School Board okays Chipman charter
The School Board voted 5-0 Tuesday night to approve The Academy of Alameda Middle School charter. The school, which is being eyed as a replacement for Chipman Middle School, is expected to be up and running next fall.
“Now comes the hard part,” Bill Schaff, vice president of the school’s founding board, told The Island on Wednesday. “There’s a lot of work to be done between now and then.”
Those tasks include enrollment, staffing and finalizing an agreement with the school district. The district must also tell the charter’s leaders by April 1 whether they will be able to set up shop in Chipman’s current Pacific Avenue location, though Schaff said he hopes they’ll find out sooner than that.
The charter has set up a website where families can get information and enrollment forms (and I’ve got the forms below, too). Though founders are setting up the school to cater students in Chipman’s existing attendance zone, it is open to students all over the Island.
Trustee Trish Hererra Spencer, who had issued some of the most vocal concerns about the proposed charter, ultimately made the motion to approve it. Spencer said she was worried that the charter’s expectation that parents contribute 20 hours a year to the school could scare away some of the families the school’s founders intend to reach out to. (The list of activities in the charter includes in-school activities like lunch monitor and garden coordinator, attending meetings and parent-teacher conferences and at-home help.)
“At this point, legally, it’s not a reason to deny the petition,” Hererra Spencer said Wednesday. And she said she hopes the school is successful in improving the academic performance of its students.
School Board President Ron Mooney and Trustee Niel Tam had issued concerns at an earlier meeting regarding outreach to non-English speaking families and families in the Coast Guard and living in transitional housing in the Alameda Point Collaborative.
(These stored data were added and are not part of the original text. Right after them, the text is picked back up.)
/-!
# Venture KdS — analysis toolkit for the Teukolsky–Starobinsky transfer (V): Frobenius-polynomial
# solutions `Σ_k c_k (w−1)^{μ+k}` of Heun's equation on `(1, b)` and their formal Euler partner

HONEST FRAMING (venture `Summits/Ventures/KdS`, cell `pub-kds`; LIT-1 g22 under lead ruling A86):
general-Heun ANALYSIS in Umetsu's normalisation (`GeneralHeun.IsSolutionOn`), nothing about
Kerr–de Sitter. For a finitely supported coefficient sequence `c` and an exponent `μ` consider
`F(w) = Σ_{k<K} c_k (w−1)^{μ+k}` on `w > 1` (principal powers of the positive real `w − 1`;
`cpowSum`). This file proves:

* `heunOp_cpowSum`: with the closed forms `cpowSum₁`, `cpowSum₂` of `F′`, `F″`
  (`hasDerivAt_cpowSum`, `hasDerivAt_cpowSum₁`),
  `lead·F″ + mid·F′ + low·F = (w−1)^{μ−1} · symbolSum(w−1)` where
  `symbolSum(t) = Σ_k c_k t^k (X₀(μ+k) + X₁(μ+k)t + X₂(μ+k)t²)` is built from the monomial symbol of
  `SpinFlipIntertwine.lean`;
* `symbolSum_eq_sum_recCoeff`: `symbolSum(t) = Σ_n recCoeff_n t^n` (the three-term recurrence);
* `isSolutionOn_cpowSum` / `symbolSum_eq_zero_of_isSolutionOn`: `F` solves Heun's equation on
  `(1, b)` iff the symbol vanishes there, iff (`recCoeff_eq_zero_of_isSolutionOn`) every recurrence
  coefficient vanishes (a polynomial with infinitely many roots is zero);
* `isSolutionOn_partner`: **the formal Euler transform of a Frobenius-polynomial solution is a
  solution** — if `Σ_{k≤D} c_k (w−1)^{ρ+k}` solves `Hn(a_H; α,β; γ,δ,ε; q)` on some `(1,b)`, `b > 1`,
  with `ρ = 1−δ`, the Fuchs relation and `(η−α)(η−β) = 0`, then
  `Σ_{k≤D} b_k (w−1)^{ρ+η−1+k}` (partner coefficients of `SpinFlipIntertwine`) solves Takemura's
  image equation on every `(1, b′)` — no condition on `Re ρ` (where the Euler integral itself would
  diverge);
* `coeff_eq_zero_of_cpowSum_eq_zero`: `F ≡ 0` on `(1,b)` forces `c_k = 0` (`k < K`).

0 cited facts, no `sorry`.
-/

noncomputable section

open Set Complex Filter Topology Finset Polynomial

namespace Summit.Ventures.KdS

namespace SpinFlipTS

open Literature.Analysis.ODE Literature.Analysis.ODE.GeneralHeun

/-! ### Powers of `w − 1` -/

/-- `d/dw (w − 1)^p = (w − 1)^p · p/(w − 1)` for `w > 1` (principal power of a positive real). -/
private theorem hasDerivAt_sub_one_cpow (p : ℂ) {r : ℝ} (hr : 1 < r) :
    HasDerivAt (fun x : ℝ => ((x - 1 : ℝ) : ℂ) ^ p)
      (((r - 1 : ℝ) : ℂ) ^ p * (p / ((r : ℂ) - 1))) r := by
  have hpos : (0 : ℝ) < r - 1 := sub_pos.2 hr
  have hslit : ((r : ℂ) - 1) ∈ slitPlane := by
    have : ((r - 1 : ℝ) : ℂ) ∈ slitPlane := Complex.ofReal_mem_slitPlane.2 hpos
    simpa using this
  have hne : ((r : ℂ) - 1) ≠ 0 := by
    have : ((r - 1 : ℝ) : ℂ) ≠ 0 := by exact_mod_cast hpos.ne'
    simpa using this
  have h1 : HasDerivAt (fun z : ℂ => (z - 1) ^ p) (p * ((r : ℂ) - 1) ^ (p - 1) * 1) (r : ℂ) :=
    ((hasDerivAt_id (r : ℂ)).sub_const (1 : ℂ)).cpow_const hslit
  have hfun : (fun x : ℝ => ((x - 1 : ℝ) : ℂ) ^ p) = fun y : ℝ => ((y : ℂ) - 1) ^ p := by
    funext y; push_cast; ring_nf
  rw [hfun]
  refine h1.comp_ofReal.congr_deriv ?_
  rw [mul_one, Complex.cpow_sub _ _ hne, Complex.cpow_one]
  push_cast
  field_simp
Schaff said the school’s founders have begun their outreach efforts and will be asking the district for help.
It was not clear Wednesday where students in the Chipman attendance zone would go to school if they opted not to sign up for the charter. District officials did not return a call seeking comment.
Parents and teachers chose to develop the charter proposal to satisfy the strictures of the federal No Child Left Behind law, which requires schools that are unable to meet each of their testing targets for four years running to take radical action, with options that include shutting down, firing every teacher or going charter.